To @ivanpribec , cc: @RonShepard
Since you gave a like to the post, can we presume you understand the issue and the point being raised by @RonShepard in this thread? If that is true, can you please illustrate it as per your understanding, preferably using code that you have run on different platforms including those with different order of byte sequences?
So you have the C interop approach shown upthread: and the program output shown there where the hexadecimal output is the same.

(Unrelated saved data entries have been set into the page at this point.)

/-! ## 1. The rational function `t ↦ Σ xᵢ/(t + yᵢ)` does not vanish identically on `(0, ∞)` -/

/-- For pairwise distinct positive poles `−yᵢ` and a non-zero coefficient vector `x` there is `t > 0` with `Σᵢ xᵢ/(t + yᵢ) ≠ 0`
(otherwise the polynomial `Σⱼ xⱼ ∏_{l ≠ j} (X + yₗ)` has infinitely many roots, hence vanishes, and its value at `−yⱼ` gives
`xⱼ = 0`). [folklore] -/
theorem exists_sum_div_add_ne_zero {k : ℕ} (y x : Fin k → ℝ) (hy : ∀ i, 0 < y i) (hinj : Function.Injective y)
    (hx : x ≠ 0) : ∃ t : ℝ, 0 < t ∧ ∑ i, x i / (t + y i) ≠ 0 := by
  classical
  by_contra hall
  push Not at hall
  let P : Polynomial ℝ := ∑ j, Polynomial.C (x j) * ∏ l ∈ Finset.univ.erase j, (Polynomial.X + Polynomial.C (y l))
  have hevalP : ∀ t : ℝ, P.eval t = ∑ j, x j * ∏ l ∈ Finset.univ.erase j, (t + y l) := by
    intro t
    simp only [P, Polynomial.eval_finsetSum, Polynomial.eval_mul, Polynomial.eval_C, Polynomial.eval_prod,
      Polynomial.eval_add, Polynomial.eval_X]
  have hroot : ∀ t : ℝ, 0 < t → P.eval t = 0 := by
    intro t ht
    have hsum := hall t ht
    rw [hevalP]
    have hprod : ∀ j, x j * ∏ l ∈ Finset.univ.erase j, (t + y l) =
        (∏ l, (t + y l)) * (x j / (t + y j)) := by
      intro j
      have hj : t + y j ≠ 0 := by have := hy j; positivity
      rw [← Finset.prod_erase_mul (Finset.univ) (fun l => t + y l) (Finset.mem_univ j)]
      field_simp
    simp_rw [hprod, ← Finset.mul_sum, hsum, mul_zero]
  have hP0 : P = 0 := by
    apply Polynomial.eq_zero_of_infinite_isRoot
    exact (Set.Ioi_infinite (0:ℝ)).mono fun t ht => hroot t ht
  have hxj : ∀ j, x j = 0 := by
    intro j
    have h := hevalP (-(y j))
    rw [hP0, Polynomial.eval_zero] at h
    have hsplit := (Finset.sum_erase_add (Finset.univ)
      (fun j' => x j' * ∏ l ∈ Finset.univ.erase j', (-(y j) + y l)) (Finset.mem_univ j)).symm
    rw [hsplit] at h
    have hothers : ∑ j' ∈ Finset.univ.erase j, x j' * ∏ l ∈ Finset.univ.erase j', (-(y j) + y l) = 0 := by
      refine Finset.sum_eq_zero fun j' hj' => ?_
      have hne : j' ≠ j := (Finset.mem_erase.mp hj').1
      rw [Finset.prod_eq_zero (Finset.mem_erase.mpr ⟨hne.symm, Finset.mem_univ j⟩) (by ring), mul_zero]
    rw [hothers, zero_add] at h
    have hprod : ∏ l ∈ Finset.univ.erase j, (-(y j) + y l) ≠ 0 := by
      rw [Finset.prod_ne_zero_iff]
      intro l hl
      have hne : l ≠ j := (Finset.mem_erase.mp hl).1
      intro h0
      have : y l = y j := by linarith
      exact hne (hinj this)
    exact (mul_eq_zero.mp h.symm).resolve_right hprod
  exact hx (funext hxj)

/-! ## 2. The Loewner form of `y ↦ yᵖ` as a Gram integral; strict positivity at distinct nodes -/

/-- **Gram integral of the Loewner form.**  `Σᵢₗ xᵢ K_{iₗ} xₗ = ∫₀^∞ tᵖ (Σᵢ xᵢ/(t + yᵢ))² dt` with
`K_{iₗ} = ∫₀^∞ tᵖ/((t + yᵢ)(t + yₗ)) dt` (positive nodes, `0 < p < 1`). [folklore] -/
theorem loewnerForm_eq_integral {k : ℕ} (p : ℝ) (hp : p ∈ Set.Ioo (0:ℝ) 1) (y x : Fin k → ℝ) (hy : ∀ i, 0 < y i) :
    (∑ i, ∑ l, x i * (∫ t in Ioi 0, t ^ p / ((t + y i) * (t + y l))) * x l)
      = ∫ t in Ioi 0, t ^ p * (∑ i, x i / (t + y i)) ^ 2 := by
  have hint : ∀ i l, IntegrableOn (fun t : ℝ => t ^ p / ((t + y i) * (t + y l))) (Ioi 0) :=
    fun i l => integrableOn_kernel p (y i) (y l) hp (hy i) (hy l)
  have hswap : (∑ i, ∑ l, x i * (∫ t in Ioi 0, t ^ p / ((t + y i) * (t + y l))) * x l)
      = ∫ t in Ioi 0, ∑ i, ∑ l, x i * (t ^ p / ((t + y i) * (t + y l))) * x l := by
    rw [integral_finsetSum _ fun i _ => ?_]
    · refine Finset.sum_congr rfl fun i _ => ?_
      rw [integral_finsetSum _ fun l _ => ?_]
      · refine Finset.sum_congr rfl fun l _ => ?_
        rw [integral_mul_const, integral_const_mul]
      · exact ((hint i l).const_mul (x i)).mul_const (x l)
    · exact integrable_finsetSum _ fun l _ => ((hint i l).const_mul (x i)).mul_const (x l)
  rw [hswap]
  exact setIntegral_congr_fun measurableSet_Ioi fun t ht => sum_sum_kernel_eq_sq p y x ht hy

/-- **The Loewner form is non-negative** (positive nodes, `0 < p < 1`). [folklore] -/
theorem loewnerForm_nonneg {k : ℕ} (p : ℝ) (hp : p ∈ Set.Ioo (0:ℝ) 1) (y x : Fin k → ℝ) (hy : ∀ i, 0 < y i) :
    0 ≤ ∑ i, ∑ l, x i * (∫ t in Ioi 0, t ^ p / ((t + y i) * (t + y l))) * x l := by
  rw [loewnerForm_eq_integral p hp y x hy]
  exact setIntegral_nonneg measurableSet_Ioi fun t ht =>
    mul_nonneg (Real.rpow_nonneg (le_of_lt ht) _) (sq_nonneg _)

/-- **STRICT positive definiteness of the Loewner matrix of `y ↦ yᵖ` (`0 < p < 1`) at pairwise distinct positive nodes**: for
`x ≠ 0`, `0 < Σᵢₗ xᵢ K_{iₗ} xₗ`.  (The integrand `tᵖ (Σ xᵢ/(t+yᵢ))²` is continuous, non-negative and positive near a point where the
rational function does not vanish.) [Löwner 1934 / Heinz 1951; folklore calculus] -/
theorem loewnerForm_pos {k : ℕ} (p : ℝ) (hp : p ∈ Set.Ioo (0:ℝ) 1) (y x : Fin k → ℝ) (hy : ∀ i, 0 < y i)
    (hinj : Function.Injective y) (hx : x ≠ 0) :
    0 < ∑ i, ∑ l, x i * (∫ t in Ioi 0, t ^ p / ((t + y i) * (t + y l))) * x l := by
  rw [loewnerForm_eq_integral p hp y x hy]
  obtain ⟨t₀, ht₀, hR⟩ := exists_sum_div_add_ne_zero y x hy hinj hx
  let g : ℝ → ℝ := fun t => t ^ p * (∑ i, x i / (t + y i)) ^ 2
  have hint : ∀ i l, IntegrableOn (fun t : ℝ => t ^ p / ((t + y i) * (t + y l))) (Ioi 0) :=
    fun i l => integrableOn_kernel p (y i) (y l) hp (hy i) (hy l)
  have hgint : IntegrableOn g (Ioi 0) := by
    refine IntegrableOn.congr_fun ?_ (fun t ht => sum_sum_kernel_eq_sq p y x ht hy) measurableSet_Ioi
    exact integrable_finsetSum _ fun i _ => integrable_finsetSum _ fun l _ =>
      ((hint i l).const_mul (x i)).mul_const (x l)
  show 0 < ∫ t in Ioi 0, g t
  rw [setIntegral_pos_iff_support_of_nonneg_ae ?_ hgint]
  · have hg0 : 0 < g t₀ := by
      have h1 : 0 < (∑ i, x i / (t₀ + y i)) ^ 2 := by positivity
      exact mul_pos (Real.rpow_pos_of_pos ht₀ p) h1
    have hcontOn : ContinuousOn g (Ioi 0) := by
      refine ContinuousOn.mul ?_ (ContinuousOn.pow ?_ 2)
      · exact ContinuousOn.rpow_const continuousOn_id fun t ht => Or.inl (ne_of_gt ht)
      · refine continuousOn_finsetSum _ fun i _ => ?_
        refine ContinuousOn.div continuousOn_const (by fun_prop) ?_
        intro t ht
        have : (0:ℝ) < t := ht
        have := hy i
        positivity
    have hcont : ContinuousAt g t₀ := hcontOn.continuousAt (Ioi_mem_nhds ht₀)
    have hev : ∀ᶠ t in 𝓝 t₀, 0 < g t := hcont.eventually (lt_mem_nhds hg0)
    obtain ⟨ε, hε, hball⟩ := Metric.eventually_nhds_iff.mp hev
    let δ : ℝ := min ε t₀ / 2
    have hδ : 0 < δ := by positivity
    have hsub : Ioo (t₀ - δ) (t₀ + δ) ⊆ Function.support g ∩ Ioi 0 := by
      intro t ht
      rw [Set.mem_Ioo] at ht
      have hδε : δ < ε := by
        have : min ε t₀ ≤ ε := min_le_left _ _
        simp only [δ]; linarith
      have hδt : δ < t₀ := by
        have : min ε t₀ ≤ t₀ := min_le_right _ _
        simp only [δ]; linarith
      refine ⟨?_, ?_⟩
      · have : 0 < g t := hball (by rw [Real.dist_eq, abs_lt]; constructor <;> linarith)
        exact ne_of_gt this
      · show 0 < t
        linarith
    calc (0 : ENNReal) < volume (Ioo (t₀ - δ) (t₀ + δ)) := by
          rw [Real.volume_Ioo]; exact ENNReal.ofReal_pos.mpr (by linarith)
      _ ≤ volume (Function.support g ∩ Ioi 0) := measure_mono hsub
  · rw [EventuallyLE, ae_restrict_iff' measurableSet_Ioi]
    exact Filter.Eventually.of_forall fun t ht => by
      have ht' : (0:ℝ) < t := ht
      simp only [Pi.zero_apply, g]
      exact mul_nonneg (Real.rpow_nonneg ht'.le _) (sq_nonneg _)

/-! ## 3. The abstract DOWNWARD LAW at every exponent `0 < p < 1` -/

/-- **Downward law, every exponent.**  For `0 < p < 1`: `m + 1` pairwise distinct positive nodes `Yⱼ` with NON-ZERO data
`(wⱼ, qⱼ) ∈ ℝⁿ × ℝᵐ`, the two-point identities `(Yₖᵖ − Yⱼᵖ)·⟪wⱼ,wₖ⟫ = (Yₖ − Yⱼ)·⟪qⱼ,qₖ⟫` (`j ≠ k`) and all DOWNWARD
(`p·Yⱼᵖ⁻¹·‖wⱼ‖² ≤ ‖qⱼ‖²`) cannot exist: a dependency `Σ cⱼqⱼ = 0` among the `m + 1` fast components expands, through the identities,
into the Loewner form of `y ↦ yᵖ` at the nodes applied coordinatewise to `(cⱼwⱼ(i))ⱼ` plus non-negative diagonal excesses; strict
positive definiteness forces `cⱼwⱼ = 0`, then `qⱼ = 0` at some `cⱼ ≠ 0`.  The cases `p = 1/3` (`…TwoClassRatioThree`) and `p = 2/3`
(`…RatioThreeHalves`) are the tree's. [folklore] -/
theorem down_card_le_blocks_rpow {n m : ℕ} (p : ℝ) (hp : p ∈ Set.Ioo (0:ℝ) 1)
    (Y : Fin (m + 1) → ℝ) (hY : ∀ j, 0 < Y j) (hinj : Function.Injective Y)
    (w : Fin (m + 1) → (Fin n → ℝ)) (q : Fin (m + 1) → (Fin m → ℝ)) (hnz : ∀ j, w j ≠ 0 ∨ q j ≠ 0)
    (hid : ∀ j k, j ≠ k → (Y k ^ p - Y j ^ p) * (w j ⬝ᵥ w k) = (Y k - Y j) * (q j ⬝ᵥ q k))
    (hdown : ∀ j, p * Y j ^ (p - 1) * (w j ⬝ᵥ w j) ≤ q j ⬝ᵥ q j) : False := by
  classical
  -- a relation among the m + 1 fast components in ℝᵐ
  let f : (Fin (m + 1) → ℝ) →ₗ[ℝ] (Fin m → ℝ) :=
    { toFun := fun d => ∑ j, d j • q j
      map_add' := by
        intro d d'
        simp only [Pi.add_apply, add_smul, Finset.sum_add_distrib]
      map_smul' := by
        intro r d
        simp only [Pi.smul_apply, smul_eq_mul, mul_smul, ← Finset.smul_sum, RingHom.id_apply] }
  have hker : LinearMap.ker f ≠ ⊥ := by
    apply LinearMap.ker_ne_bot_of_finrank_lt
    rw [Module.finrank_fin_fun, Module.finrank_fin_fun]
    omega
  obtain ⟨c, hcker, hc0⟩ := (Submodule.ne_bot_iff _).mp hker
  have hsumq : ∑ j, c j • q j = 0 := LinearMap.mem_ker.mp hcker
  -- the normalised Loewner kernel `L j k = c₀⁻¹ ∫ tᵖ/((t + Yⱼ)(t + Yₖ))`
  set c₀ : ℝ := ∫ t in Ioi 0, rpowIntegrand₀₁ p t 1 with hc₀def
  have hc₀ : 0 < c₀ := integral_rpowIntegrand₀₁_one_pos hp
  set L : Fin (m + 1) → Fin (m + 1) → ℝ :=
    fun j k => c₀⁻¹ * ∫ t in Ioi 0, t ^ p / ((t + Y j) * (t + Y k)) with hLdef
  have hLdiag : ∀ j, L j j = p * Y j ^ (p - 1) := by
    intro j
    simp only [hLdef]
    rw [integral_kernel_diag p (Y j) hp (hY j), ← hc₀def, ← mul_assoc, inv_mul_cancel₀ (ne_of_gt hc₀), one_mul]
  have hLoff : ∀ j k, j ≠ k → q j ⬝ᵥ q k = L j k * (w j ⬝ᵥ w k) := by
    intro j k hjk
    have hne : Y j - Y k ≠ 0 := sub_ne_zero.mpr (fun h => hjk (hinj h))
    have hK := integral_kernel_mul_sub p (Y j) (Y k) hp (hY j) (hY k)
    rw [← hc₀def] at hK
    -- from hid: (Y k ^ p - Y j ^ p) * ww = (Y k - Y j) * qq
    have h := hid j k hjk
    have hL : L j k * (Y j - Y k) = Y j ^ p - Y k ^ p := by
      simp only [hLdef]
      rw [mul_assoc, hK, ← mul_assoc, inv_mul_cancel₀ (ne_of_gt hc₀), one_mul]
    -- qq * (Y j - Y k) = ww * (Y j ^ p - Y k ^ p) = ww * L j k * (Y j - Y k)
    have h2 : (Y j - Y k) * (q j ⬝ᵥ q k) = (Y j - Y k) * (L j k * (w j ⬝ᵥ w k)) := by
      have : (Y j - Y k) * (q j ⬝ᵥ q k) = (Y j ^ p - Y k ^ p) * (w j ⬝ᵥ w k) := by linear_combination h
      rw [this, ← hL]; ring
    exact mul_left_cancel₀ hne h2
  have hLpos : ∀ x : Fin (m + 1) → ℝ, x ≠ 0 → 0 < ∑ j, ∑ k, x j * L j k * x k := by
    intro x hx
    have h := loewnerForm_pos p hp Y x hY hinj hx
    have heq : ∑ j, ∑ k, x j * L j k * x k
        = c₀⁻¹ * ∑ j, ∑ k, x j * (∫ t in Ioi 0, t ^ p / ((t + Y j) * (t + Y k))) * x k := by
      rw [Finset.mul_sum]
      refine Finset.sum_congr rfl fun j _ => ?_
      rw [Finset.mul_sum]
      refine Finset.sum_congr rfl fun k _ => ?_
      simp only [hLdef]; ring
    rw [heq]
    exact mul_pos (inv_pos.mpr hc₀) h
  have hLnn : ∀ x : Fin (m + 1) → ℝ, 0 ≤ ∑ j, ∑ k, x j * L j k * x k := by
    intro x
    by_cases hx : x = 0
    · subst hx; simp
    · exact le_of_lt (hLpos x hx)
  -- expand 0 = ‖Σ cⱼ qⱼ‖²
  have hzero : (∑ j, c j • q j) ⬝ᵥ (∑ k, c k • q k) = 0 := by rw [hsumq, dotProduct_zero]
  have hexp : (∑ j, c j • q j) ⬝ᵥ (∑ k, c k • q k) = ∑ j, ∑ k, c j * c k * (q j ⬝ᵥ q k) := by
    rw [sum_dotProduct]
    refine Finset.sum_congr rfl fun j _ => ?_
    rw [dotProduct_sum]
    refine Finset.sum_congr rfl fun k _ => ?_
    rw [smul_dotProduct, dotProduct_smul, smul_eq_mul, smul_eq_mul]
    ring
  have hterm : ∀ j k, c j * c k * (q j ⬝ᵥ q k) =
      (∑ i, (c j * w j i) * L j k * (c k * w k i))
        + (if j = k then c j ^ 2 * (q j ⬝ᵥ q j - p * Y j ^ (p - 1) * (w j ⬝ᵥ w j)) else 0) := by
    intro j k
    have hsum : ∑ i, (c j * w j i) * L j k * (c k * w k i) = c j * c k * (L j k * (w j ⬝ᵥ w k)) := by
      rw [dotProduct, Finset.mul_sum, Finset.mul_sum]
      refine Finset.sum_congr rfl fun i _ => ?_
      ring
    rw [hsum]
    by_cases hjk : j = k
    · subst hjk
      rw [if_pos rfl, hLdiag j]
      ring
    · rw [if_neg hjk, add_zero, hLoff j k hjk]
  have hdouble : ∑ j, ∑ k, c j * c k * (q j ⬝ᵥ q k) =
      (∑ j, ∑ k, ∑ i, (c j * w j i) * L j k * (c k * w k i))
        + ∑ j, c j ^ 2 * (q j ⬝ᵥ q j - p * Y j ^ (p - 1) * (w j ⬝ᵥ w j)) := by
    simp_rw [hterm, Finset.sum_add_distrib, Finset.sum_ite_eq, Finset.mem_univ, if_true]
  have hcomm : ∑ j, ∑ k, ∑ i, (c j * w j i) * L j k * (c k * w k i) =
      ∑ i, ∑ j, ∑ k, (c j * w j i) * L j k * (c k * w k i) := by
    calc (∑ j, ∑ k, ∑ i, (c j * w j i) * L j k * (c k * w k i))
        = ∑ j, ∑ i, ∑ k, (c j * w j i) * L j k * (c k * w k i) :=
          Finset.sum_congr rfl fun j _ => Finset.sum_comm
      _ = ∑ i, ∑ j, ∑ k, (c j * w j i) * L j k * (c k * w k i) := Finset.sum_comm
  have hKi : ∀ i, 0 ≤ ∑ j, ∑ k, (c j * w j i) * L j k * (c k * w k i) := fun i => hLnn (fun j => c j * w j i)
  have hA : 0 ≤ ∑ j, ∑ k, ∑ i, (c j * w j i) * L j k * (c k * w k i) := by
    rw [hcomm]; exact Finset.sum_nonneg fun i _ => hKi i
  have hexcess : ∀ j, 0 ≤ q j ⬝ᵥ q j - p * Y j ^ (p - 1) * (w j ⬝ᵥ w j) := fun j => by linarith [hdown j]
  have hB : 0 ≤ ∑ j, c j ^ 2 * (q j ⬝ᵥ q j - p * Y j ^ (p - 1) * (w j ⬝ᵥ w j)) :=
    Finset.sum_nonneg fun j _ => mul_nonneg (sq_nonneg _) (hexcess j)
  rw [hexp, hdouble] at hzero
  have hA0 : ∑ j, ∑ k, ∑ i, (c j * w j i) * L j k * (c k * w k i) = 0 := by linarith
  have hB0 : ∑ j, c j ^ 2 * (q j ⬝ᵥ q j - p * Y j ^ (p - 1) * (w j ⬝ᵥ w j)) = 0 := by linarith
  -- every coordinate vector (cⱼ wⱼ(i))ⱼ vanishes
  have hcw : ∀ j i, c j * w j i = 0 := by
    intro j i
    rw [hcomm] at hA0
    have hi0 := (Finset.sum_eq_zero_iff_of_nonneg fun i _ => hKi i).mp hA0 i (Finset.mem_univ _)
    by_contra hne
    have hci : (fun j => c j * w j i) ≠ 0 := fun h => hne (congrFun h j)
    have := hLpos (fun j => c j * w j i) hci
    linarith
  obtain ⟨j0, hj0⟩ : ∃ j, c j ≠ 0 := by
    by_contra h
    push Not at h
    exact hc0 (funext h)
  have hw0 : w j0 = 0 := by
    funext i
    rcases mul_eq_zero.mp (hcw j0 i) with h | h
    · exact absurd h hj0
    · exact h
  have hB0' := (Finset.sum_eq_zero_iff_of_nonneg fun j _ => mul_nonneg (sq_nonneg _) (hexcess j)).mp hB0 j0
    (Finset.mem_univ _)
  have hq0 : q j0 ⬝ᵥ q j0 = 0 := by
    have hc2 : c j0 ^ 2 ≠ 0 := pow_ne_zero 2 hj0
    have := (mul_eq_zero.mp hB0').resolve_left hc2
    rw [hw0, dotProduct_zero, mul_zero, sub_zero] at this
    exact this
  have hq0' : q j0 = 0 := dotProduct_self_eq_zero.mp hq0
  rcases hnz j0 with h | h
  · exact h hw0
  · exact h hq0'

Now consider the TRANSFER intrinsic:
use, intrinsic :: iso_fortran_env, only : int32, int64
integer(int32) :: i32(2)
integer(int64) :: i64
i32(2) = int(z'01020304', int32)
i32(1) = int(z'05060708', int32)
i64 = transfer( source=i32, mold=i64 )
write(*,'(*(b32.32))') i32(2), i32(1)
write(*,'(b64.64)') i64
end
C:\temp>gfortran p.f90 -o p.exe
C:\temp>p.exe
0000000100000010000000110000010000000101000001100000011100001000
0000000100000010000000110000010000000101000001100000011100001000
So now put yourself in the shoes of someone on the standards committee who is looking at suggestions for changes in the language and they come across this on MVBITS: what exactly is the problem your think that committee member should ask the committee to address as needing to be solved in the language?
What is “the missed opportunity” here?
Sure, going from a processor with the above byte-ordering sequence to another processor with another sequence, the pattern of bits will be different. But how is that of any consequence?
In a given program with a processor, a round-trip TRANSFER operation or the pack/unpack steps will show no bit-hysteresis. So what exactly is the problem here?